EZHit

EZHit is a lightweight enzyme–reaction retrieval model for predicting potential catalytic compatibility between enzyme sequences and biochemical reactions.

Given an enzyme amino-acid sequence and a reaction SMILES, EZHit estimates whether the enzyme is likely to catalyze the reaction. The released checkpoints can be used for enzyme–reaction pair prediction, custom fine-tuning, and uncertainty-aware inference with Mahalanobis-distance-based distribution assessment.


Online demo

An interactive web demo is available at:

EZHit HuggingFace Space

The Space supports:

  • enzyme–reaction pair prediction
  • ensemble probability output
  • ensemble uncertainty estimation
  • Mahalanobis-distance-based reliability assessment
  • reaction visualization

Code and Colab notebook

The source code and Colab fine-tuning notebook are available at:

The Colab notebook allows users to fine-tune EZHit on their own enzyme–reaction datasets and export a fine-tuned checkpoint together with train_distribution_stat.pt for Mahalanobis-distance inference.


Model variants

Model group File pattern Description
General model binarycls_best_val_seed*.pt General enzyme–reaction compatibility model
Cytochrome P450 model ft_p450_best_seed*.pt Fine-tuned model for cytochrome P450-related prediction
Phosphatase model ft_phosphatase_best_seed*.pt Fine-tuned model for phosphatase-related prediction
Terpene synthase model ft_terpene_best_seed*.pt Fine-tuned model for terpene synthase-related prediction

Each model group may contain multiple seed checkpoints for ensemble prediction.


Download checkpoints

Install the HuggingFace Hub client:

pip install -U huggingface_hub

Download a checkpoint:

from huggingface_hub import hf_hub_download

ckpt_path = hf_hub_download(
    repo_id="deanluo/EzHit",
    filename="checkpoints/binarycls_best_val_seed40.pt"
)

print(ckpt_path)

Download Mahalanobis statistics:

from huggingface_hub import hf_hub_download

stat_path = hf_hub_download(
    repo_id="deanluo/EzHit",
    filename="uncertainty/general_train_distribution_stat.pt"
)

print(stat_path)

Download all files from this repository:

from huggingface_hub import snapshot_download

local_dir = snapshot_download(
    repo_id="deanluo/EzHit",
    local_dir="EzHit_checkpoints"
)

print(local_dir)

Input format

EZHit takes two main inputs:

Input Description
Enzyme sequence Amino-acid sequence of the enzyme
Reaction SMILES Reaction in reactants>>products format

Example reaction SMILES:

CCO>>CC=O

For fine-tuning, the expected CSV format is:

protein_sequence,CANO_RXN_SMILES,Label
MTEYKLVVVGAGGVGKSALTIQLIQNHFVDEYDPTIEDSYRKQVVIDGETCLLDILDTAG,CCO>>CC=O,1
MKKLLPTAAAGLLLLAAQPAMA,CCO>>CC=O,0

Required columns:

Column Description
protein_sequence Enzyme amino-acid sequence
CANO_RXN_SMILES Reaction SMILES in reactants>>products format
Label Binary label. 1 for compatible enzyme–reaction pairs and 0 for negative pairs

An optional split column can be provided with values train, val, and test.


Output interpretation

EZHit can report the following outputs:

Output Description
Match probability Predicted enzyme–reaction compatibility probability
Ensemble uncertainty Model-disagreement-based uncertainty estimate
Mahalanobis distance Latent-space distance from the learned training distribution

A typical interpretation is:

Probability Mahalanobis distance Interpretation
High Low High-priority candidate
High High Potentially useful but less reliable or out-of-distribution
Low Low In-distribution but predicted as incompatible
Low High Low-priority candidate

Thresholds should be adjusted based on the model variant, dataset, and validation results.
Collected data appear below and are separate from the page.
set_option maxRecDepth 16384 in
/-- **OPEN-10 ROW 8 — S_H INHABITED at `283 + 5¹¹·13² = 2⁸·3⁸·17³`, `l = 283`, modulo the 3-adic and 5-adic ramification indices only.**
For every genuine Θ-volume datum `T` at `(ratPoint (283/8251953408), 283)`, the CHOSEN realising ideles, every choice of the free context binders and
columns: IF every bad fibre point over `3` has `e(K_x/ℚ_3) = 8490` (`he3`) and every bad fibre point over `5` has `e(K_x/ℚ_5) = 16980` (`he5`), THEN
«∃ ρ qK, QPinned ∧ PilotKummerCompatHull» at `settingPrVolSharp (pilotDataOfK T.D T.K) …`. The indices over the tame bad primes `13, 17` are read
off the datum and pinned by the tree to `{15,30,60}·283` resp. `{5,…,60}·283`; all nine tame cases × `141` labels are decided.
[cite: Mochizuki2012, IUTchIII Cor. 3.12 Step (xi-d) p. 183, (xi-f) p. 184; IUTchIV Cor. 2.2 (ii) proof p. 44–46] [cite: DupuyHilado2025, §3.3, §3.4, §4.9]
[claim: Mochizuki2012, status: disputed] -/
theorem GenuineK.exists_qPinned_and_hull_chosen_triple_283_of_localType_three_five
    (T : Cor22.ThetaVolumeDatumAt (ratPoint (((283 : ℕ) : ℚ) / (8251953408 : ℕ))) 283)
    (he3 : letI := T.instFieldF; letI := T.instNumberFieldF; letI := T.instAlgebraF; letI := T.instFieldK
      letI := T.instNumberFieldK; letI := T.instAlgebraK; letI := T.instFieldFbar; letI := T.instAlgebraFbar
      letI := T.instAlgebraKFbar; letI := T.instIsElliptic
      ∀ (pp : Nat.Primes) (x : (thetaIndex (pilotDataOfK T.D T.K)).Fibre (.inr pp)), haveI : Fact (pp : ℕ).Prime := ⟨pp.2⟩
        (pp : ℕ) = 3 → placeOf (pilotDataOfK T.D T.K) pp.1 x ∈ (pilotDataOfK T.D T.K).S →
          absRamificationIdx (pp : ℕ) (kOf (pilotDataOfK T.D T.K) pp.1 x) = 8490)
    (he5 : letI := T.instFieldF; letI := T.instNumberFieldF; letI := T.instAlgebraF; letI := T.instFieldK
      letI := T.instNumberFieldK; letI := T.instAlgebraK; letI := T.instFieldFbar; letI := T.instAlgebraFbar
      letI := T.instAlgebraKFbar; letI := T.instIsElliptic
      ∀ (pp : Nat.Primes) (x : (thetaIndex (pilotDataOfK T.D T.K)).Fibre (.inr pp)), haveI : Fact (pp : ℕ).Prime := ⟨pp.2⟩
        (pp : ℕ) = 5 → placeOf (pilotDataOfK T.D T.K) pp.1 x ∈ (pilotDataOfK T.D T.K).S →
          absRamificationIdx (pp : ℕ) (kOf (pilotDataOfK T.D T.K) pp.1 x) = 16980) :
    letI := T.instFieldF; letI := T.instNumberFieldF; letI := T.instAlgebraF; letI := T.instFieldK
    letI := T.instNumberFieldK; letI := T.instAlgebraK; letI := T.instFieldFbar; letI := T.instAlgebraFbar
    letI := T.instAlgebraKFbar; letI := T.instIsElliptic
    ∀ (M : Type) [Field M] [NumberField M]
      (archPk : ∀ (j : (thetaIndex (pilotDataOfK T.D T.K)).Label) (vQ : (thetaIndex (pilotDataOfK T.D T.K)).VQ),
        Set ((logShellsDH (pilotDataOfK T.D T.K) (analyticLogv T.K)).Packet j vQ))
      (archSub : ∀ (j : (thetaIndex (pilotDataOfK T.D T.K)).Label) (v : (thetaIndex (pilotDataOfK T.D T.K)).V),
        Set ((logShellsDH (pilotDataOfK T.D T.K) (analyticLogv T.K)).Packet j ((thetaIndex (pilotDataOfK T.D T.K)).over v)))
      (Ψ : ℤ → ∀ v : (thetaIndex (pilotDataOfK T.D T.K)).V, v ∈ (thetaIndex (pilotDataOfK T.D T.K)).Vbad →
        Set ((logShellsDH (pilotDataOfK T.D T.K) (analyticLogv T.K)).StarPacket v))
      (act : ℤ → ∀ v : (thetaIndex (pilotDataOfK T.D T.K)).V, v ∈ (thetaIndex (pilotDataOfK T.D T.K)).Vbad →
        (logShellsDH (pilotDataOfK T.D T.K) (analyticLogv T.K)).StarPacket v →
          Module.End ℚ ((logShellsDH (pilotDataOfK T.D T.K) (analyticLogv T.K)).StarPacket v))
      (Mmod : ℤ → ∀ j : (thetaIndex (pilotDataOfK T.D T.K)).LabelStar,
        Set ((logShellsDH (pilotDataOfK T.D T.K) (analyticLogv T.K)).GlobalPacket j.1))
      (region : ℤ → ∀ j : (thetaIndex (pilotDataOfK T.D T.K)).LabelStar, FinDivisor M → ∀ vQ : (thetaIndex (pilotDataOfK T.D T.K)).VQ,
        Set ((logShellsDH (pilotDataOfK T.D T.K) (analyticLogv T.K)).Packet j.1 vQ))
      (n : ℤ) {HT : Type} {LogLink : HT → HT → Type} {IsFull : ∀ {s t : HT}, LogLink s t → Prop}
      (lat : LGPGaussianLogThetaLattice LogLink IsFull)
      {Frd : Type} {IsoF : Frd → Frd → Type} {Ob : Frd → Type} {realify : Frd → Frd} {Strip : Type}
      {IsoS : Strip → Strip → Type} {Mv : ∀ v : (thetaIndex (pilotDataOfK T.D T.K)).V, v ∈ (thetaIndex (pilotDataOfK T.D T.K)).Vbad → Type}
      [∀ v h, Monoid (Mv v h)]
      (sig : GlobalLGPFrobenioidSignature (thetaIndex (pilotDataOfK T.D T.K)).lstar (thetaIndex (pilotDataOfK T.D T.K)).V
        (· ∈ (thetaIndex (pilotDataOfK T.D T.K)).Vbad) Frd IsoF Ob realify Strip IsoS Mv)
      (split : SplittingMonoids Mv) {ObΔ : Type}
      {N : ∀ v : (thetaIndex (pilotDataOfK T.D T.K)).V, v ∈ (thetaIndex (pilotDataOfK T.D T.K)).Vbad → Type}
      [∀ v h, Monoid (N v h)] (qData : QPilotData ObΔ N)
      (col : ℤ → Column (logShellsDH (pilotDataOfK T.D T.K) (analyticLogv T.K))),
      ∃ (ρ' : (∀ v : (thetaIndex (pilotDataOfK T.D T.K)).V, v ∈ (thetaIndex (pilotDataOfK T.D T.K)).Vbad →
            Set ((logShellsDH (pilotDataOfK T.D T.K) (analyticLogv T.K)).StarPacket v)) →
          ∀ (j : (thetaIndex (pilotDataOfK T.D T.K)).Label) (vQ : (thetaIndex (pilotDataOfK T.D T.K)).VQ),
            Set ((logShellsDH (pilotDataOfK T.D T.K) (analyticLogv T.K)).Packet j vQ))
        (qK : ∀ v : (thetaIndex (pilotDataOfK T.D T.K)).V, v ∈ (thetaIndex (pilotDataOfK T.D T.K)).Vbad →
          Set ((logShellsDH (pilotDataOfK T.D T.K) (analyticLogv T.K)).StarPacket v)),
        QPinned ({ toSituation := (situationPrVol (pilotDataOfK T.D T.K) (logvAnalytic_analyticLogv (F := T.K)) M archPk archSub Ψ act
              Mmod region), col := col } : LatticeSituation (thetaIndex (pilotDataOfK T.D T.K)))
          (settingPrVolSharp (pilotDataOfK T.D T.K) (logvAnalytic_analyticLogv (F := T.K)) M archPk archSub Ψ act Mmod region n lat
            sig split qData (exists_realising_qIdeles_pilotDataOfK T.D).choose (exists_realising_thetaIdeles_pilotDataOfK T.D).choose
            (exists_realising_qIdeles_pilotDataOfK T.D).choose_spec.1 (exists_realising_qIdeles_pilotDataOfK T.D).choose_spec.2.1) ρ' qK ∧
        PilotKummerCompatHull ({ toSituation := (situationPrVol (pilotDataOfK T.D T.K) (logvAnalytic_analyticLogv (F := T.K)) M archPk
              archSub Ψ act Mmod region), col := col } : LatticeSituation (thetaIndex (pilotDataOfK T.D T.K)))
          (settingPrVolSharp (pilotDataOfK T.D T.K) (logvAnalytic_analyticLogv (F := T.K)) M archPk archSub Ψ act Mmod region n lat
            sig split qData (exists_realising_qIdeles_pilotDataOfK T.D).choose (exists_realising_thetaIdeles_pilotDataOfK T.D).choose
            (exists_realising_qIdeles_pilotDataOfK T.D).choose_spec.1 (exists_realising_qIdeles_pilotDataOfK T.D).choose_spec.2.1) ρ' qK := by
  classical
  letI := T.instFieldF; letI := T.instNumberFieldF; letI := T.instAlgebraF; letI := T.instFieldK
  letI := T.instNumberFieldK; letI := T.instAlgebraK; letI := T.instFieldFbar; letI := T.instAlgebraFbar
  letI := T.instAlgebraKFbar; letI := T.instIsElliptic
  intro M _ _ archPk archSub Ψ act Mmod region n HT LogLink IsFull lat Frd IsoF Ob realify Strip IsoS Mv _ sig split ObΔ N _ qData col
  have hF : Module.finrank ℚ (fieldOfModuli T.E) = 1 :=
    T.finrank_rat_fieldOfModuli_eq_dmod.trans (dmod_eq_one_of_degree_le_one (by rw [degree_ratPoint]))
  have hj : T.E.j = ((Cor22.jInv (((283 : ℕ) : ℚ) / (8251953408 : ℕ)) : ℚ) : T.F) := by
    rw [T.j_eq]; exact eq_ratCast _ _
  have hl : (pilotDataOfK T.D T.K).lstar = 141 := by simp only [PilotData.lstar, pilotDataOfK_l]
  obtain ⟨hf3, hf5, hf13, hf17⟩ := factorization_triple_283
  -- the per-prime index: BY NAME over `3, 5`, READ OFF THE DATUM elsewhere
  set eT : Nat.Primes → ℕ := fun pp =>
    haveI : Fact (pp : ℕ).Prime := ⟨pp.2⟩
    if (pp : ℕ) = 3 then 8490 else if (pp : ℕ) = 5 then 16980 else
      if h : ∃ x : (thetaIndex (pilotDataOfK T.D T.K)).Fibre (.inr pp), placeOf (pilotDataOfK T.D T.K) pp.1 x ∈ (pilotDataOfK T.D T.K).S
      then absRamificationIdx (pp : ℕ) (kOf (pilotDataOfK T.D T.K) pp.1 h.choose) else 1 with heT
  -- the pole orders at the tame bad primes
  have hpole : ∀ (pp : Nat.Primes), (pp : ℕ) ∣ 283 * 8251953125 * 8251953408 → (pp : ℕ) ≠ 2 →
      ∀ v : HeightOneSpectrum (𝓞 ℚ), Rat.HeightOneSpectrum.natGenerator v = pp →
        ord ℚ v (Cor22.jInv (((283 : ℕ) : ℚ) / (8251953408 : ℕ))) =
          -(2 * (((283 * 8251953125 * 8251953408).factorization pp : ℕ) : ℤ)) := fun pp hdvd h2 v hv =>
    (Cor22.ord_jInv_ratPoint_triple_eq isABCTriple_frey283 v (by rw [hv]; exact h2) (by rw [hv]; exact hdvd)).trans (by rw [hv])
  refine exists_qPinned_and_hull_settingPrVolSharp_pilotDataOfK_triple_of_bad T.D (logvAnalytic_analyticLogv (F := T.K)) M archPk
    archSub Ψ act Mmod region n lat sig split qData (exists_realising_qIdeles_pilotDataOfK T.D).choose
    (exists_realising_thetaIdeles_pilotDataOfK T.D).choose (exists_realising_qIdeles_pilotDataOfK T.D).choose_spec.1
    (exists_realising_qIdeles_pilotDataOfK T.D).choose_spec.2.1 col (exists_realising_thetaIdeles_pilotDataOfK T.D).choose_spec.1
    (exists_realising_thetaIdeles_pilotDataOfK T.D).choose_spec.2.2 (exists_realising_qIdeles_pilotDataOfK T.D).choose_spec.2.2
    isABCTriple_frey283 hj hF eT (fun pp => eT pp - 1)
    (fun pp => if (pp : ℕ) = 3 then 8 else if (pp : ℕ) = 5 then 6 else if (pp : ℕ) = 13 then 3 else if eT pp ≤ 4624 then 2 else 3)
    (fun pp x hx => ?_) (fun pp hdvd h2 hl' hbad => ?_)
  · -- the local inputs: `e = eT p` at every bad fibre point (by name over `3, 5`; by fibre-constancy elsewhere), `D = e − 1`
    haveI : Fact (pp : ℕ).Prime := ⟨pp.2⟩
    have he : absRamificationIdx (pp : ℕ) (kOf (pilotDataOfK T.D T.K) pp.1 x) = eT pp := by
      by_cases h3 : (pp : ℕ) = 3
      · have hv : eT pp = 8490 := by simp only [heT, h3, if_true]
        rw [hv]; exact he3 pp x h3 hx
      · by_cases h5 : (pp : ℕ) = 5
        · have hv : eT pp = 16980 := by simp only [heT, h5, Nat.reduceEqDiff, if_true, if_false]
          rw [hv]; exact he5 pp x h5 hx
        · have hex : ∃ y : (thetaIndex (pilotDataOfK T.D T.K)).Fibre (.inr pp),
              placeOf (pilotDataOfK T.D T.K) pp.1 y ∈ (pilotDataOfK T.D T.K).S := ⟨x, hx⟩
          have hv : eT pp = absRamificationIdx (pp : ℕ) (kOf (pilotDataOfK T.D T.K) pp.1 hex.choose) := by
            simp only [heT, h3, h5, if_false, dif_pos hex]
          rw [hv]
          exact WRow.absRamificationIdx_kOf_eq_of_finrank_eq_one T.D hF pp x hex.choose
    exact ⟨he, pred_div_le_differentOrd_of_eq (pp : ℕ) he⟩
  · -- the arithmetic at the four bad primes; over `13, 17` for every index the tree allows
    haveI : Fact (pp : ℕ).Prime := ⟨pp.2⟩
    rw [hl]
    rcases eq_of_prime_dvd_triple_283 pp.2 hdvd with h | h | h | h | h | h
    · exact absurd h h2
    · have hv : eT pp = 8490 := by simp only [heT, h, if_true]
      simp only [hv, h, hf3, if_true, Nat.reduceEqDiff]; decide
    · have hv : eT pp = 16980 := by simp only [heT, h, Nat.reduceEqDiff, if_true, if_false]
      simp only [hv, h, hf5, if_true, if_false, Nat.reduceEqDiff]; decide
    · -- `p = 13`: `e ∣ 60·l`, `l ∣ e`, `15·l ∣ 2e` ⇒ `e ∈ {4245, 8490, 16980}`
      have hv : eT pp = absRamificationIdx (pp : ℕ) (kOf (pilotDataOfK T.D T.K) pp.1 hbad.choose) := by
        simp only [heT, h, Nat.reduceEqDiff, if_false, dif_pos hbad]
      have hneg : ∀ v : HeightOneSpectrum (𝓞 ℚ), Rat.HeightOneSpectrum.natGenerator v = pp →
          ord ℚ v (Cor22.jInv (((283 : ℕ) : ℚ) / (8251953408 : ℕ))) < 0 := fun v hv => by
        rw [hpole pp hdvd h2 v hv, h, hf13]; norm_num
      have ht : ∀ v : HeightOneSpectrum (𝓞 ℚ), Rat.HeightOneSpectrum.natGenerator v = pp →
          ord ℚ v (Cor22.jInv (((283 : ℕ) : ℚ) / (8251953408 : ℕ))) = -(2 * ((2 : ℕ) : ℤ)) := fun v hv => by
        rw [hpole pp hdvd h2 v hv, h, hf13]
      obtain ⟨hU, -⟩ := GenuineK.absRamificationIdx_kOf_dvd_ratPoint T pp h2 (by rw [h]; norm_num) (by rw [h]; norm_num) hl' hneg hbad.choose
      have hL1 := GenuineK.prime_dvd_absRamificationIdx_kOf_ratPoint T pp h2 hl' hneg hbad.choose
      have hL2 := GenuineK.fifteen_mul_prime_dvd_absRamificationIdx_kOf_mul_ratPoint T pp h2 hl' (t := 2) (by norm_num) ht hbad.choose
      rw [← hv] at hU hL1 hL2
      obtain ⟨d, hd⟩ := hL1
      have hd60 : d ∣ 60 := Nat.dvd_of_mul_dvd_mul_left (by norm_num : 0 < 283) (by rw [← hd]; simpa [mul_comm] using hU)
      have hd15 : 15 ∣ d * 2 := Nat.dvd_of_mul_dvd_mul_left (by norm_num : 0 < 283)
        (by have := hL2; rw [hd] at this; simpa [mul_comm, mul_assoc, mul_left_comm] using this)
      rcases eq_of_dvd_sixty_of_fifteen_dvd_mul_two hd60 hd15 with rfl | rfl | rfl <;>
        simp only [hd, h, hf13, if_true, if_false, Nat.reduceEqDiff] <;> decide
    · -- `p = 17`: `e ∣ 60·l`, `l ∣ e`, `15·l ∣ 3e` ⇒ `e ∈ {1415, 2830, 4245, 5660, 8490, 16980}`
      have hv : eT pp = absRamificationIdx (pp : ℕ) (kOf (pilotDataOfK T.D T.K) pp.1 hbad.choose) := by
        simp only [heT, h, Nat.reduceEqDiff, if_false, dif_pos hbad]
      have hneg : ∀ v : HeightOneSpectrum (𝓞 ℚ), Rat.HeightOneSpectrum.natGenerator v = pp →
          ord ℚ v (Cor22.jInv (((283 : ℕ) : ℚ) / (8251953408 : ℕ))) < 0 := fun v hv => by
        rw [hpole pp hdvd h2 v hv, h, hf17]; norm_num
      have ht : ∀ v : HeightOneSpectrum (𝓞 ℚ), Rat.HeightOneSpectrum.natGenerator v = pp →
          ord ℚ v (Cor22.jInv (((283 : ℕ) : ℚ) / (8251953408 : ℕ))) = -(2 * ((3 : ℕ) : ℤ)) := fun v hv => by
        rw [hpole pp hdvd h2 v hv, h, hf17]
      obtain ⟨hU, -⟩ := GenuineK.absRamificationIdx_kOf_dvd_ratPoint T pp h2 (by rw [h]; norm_num) (by rw [h]; norm_num) hl' hneg hbad.choose
      have hL1 := GenuineK.prime_dvd_absRamificationIdx_kOf_ratPoint T pp h2 hl' hneg hbad.choose
      have hL2 := GenuineK.fifteen_mul_prime_dvd_absRamificationIdx_kOf_mul_ratPoint T pp h2 hl' (t := 3) (by norm_num) ht hbad.choose
      rw [← hv] at hU hL1 hL2
      obtain ⟨d, hd⟩ := hL1
      have hd60 : d ∣ 60 := Nat.dvd_of_mul_dvd_mul_left (by norm_num : 0 < 283) (by rw [← hd]; simpa [mul_comm] using hU)
      have hd15 : 15 ∣ d * 3 := Nat.dvd_of_mul_dvd_mul_left (by norm_num : 0 < 283)
        (by have := hL2; rw [hd] at this; simpa [mul_comm, mul_assoc, mul_left_comm] using this)
      rcases eq_of_dvd_sixty_of_fifteen_dvd_mul_three hd60 hd15 with rfl | rfl | rfl | rfl | rfl | rfl <;>
        simp only [hd, h, hf17, if_false, Nat.reduceEqDiff] <;> decide
    · exact absurd h hl'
Mahalanobis-distance statistics

Mahalanobis-distance inference requires a train_distribution_stat.pt file generated from the same model architecture and latent dimension as the checkpoint used for prediction.

The expected file contains:

{
    "mean": positive_class_latent_mean,
    "inv_cov": inverse_covariance_matrix
}

The latent dimension of the statistics file must match the hidden dimension of the checkpoint. For example, if the model hidden dimension is 512, the expected shapes are:

mean:    [512]
inv_cov: [512, 512]

If a checkpoint is fine-tuned with a different hidden dimension, the corresponding Mahalanobis statistics must be regenerated.

For very small fine-tuning datasets, covariance estimation may be unstable. In such cases, Mahalanobis distance should be interpreted cautiously together with probability and ensemble uncertainty.


Fine-tuning

Users can fine-tune EZHit using the Colab notebook:

Open EZHit fine-tuning notebook in Colab

The fine-tuning workflow exports:

File Description
ezhit_finetuned_seed42.pt Fine-tuned checkpoint
train_distribution_stat.pt Training-distribution statistics for Mahalanobis-distance inference
val_predictions.csv Validation-set predictions
test_predictions.csv Test-set predictions

The fine-tuned checkpoint and train_distribution_stat.pt can be used for customized inference.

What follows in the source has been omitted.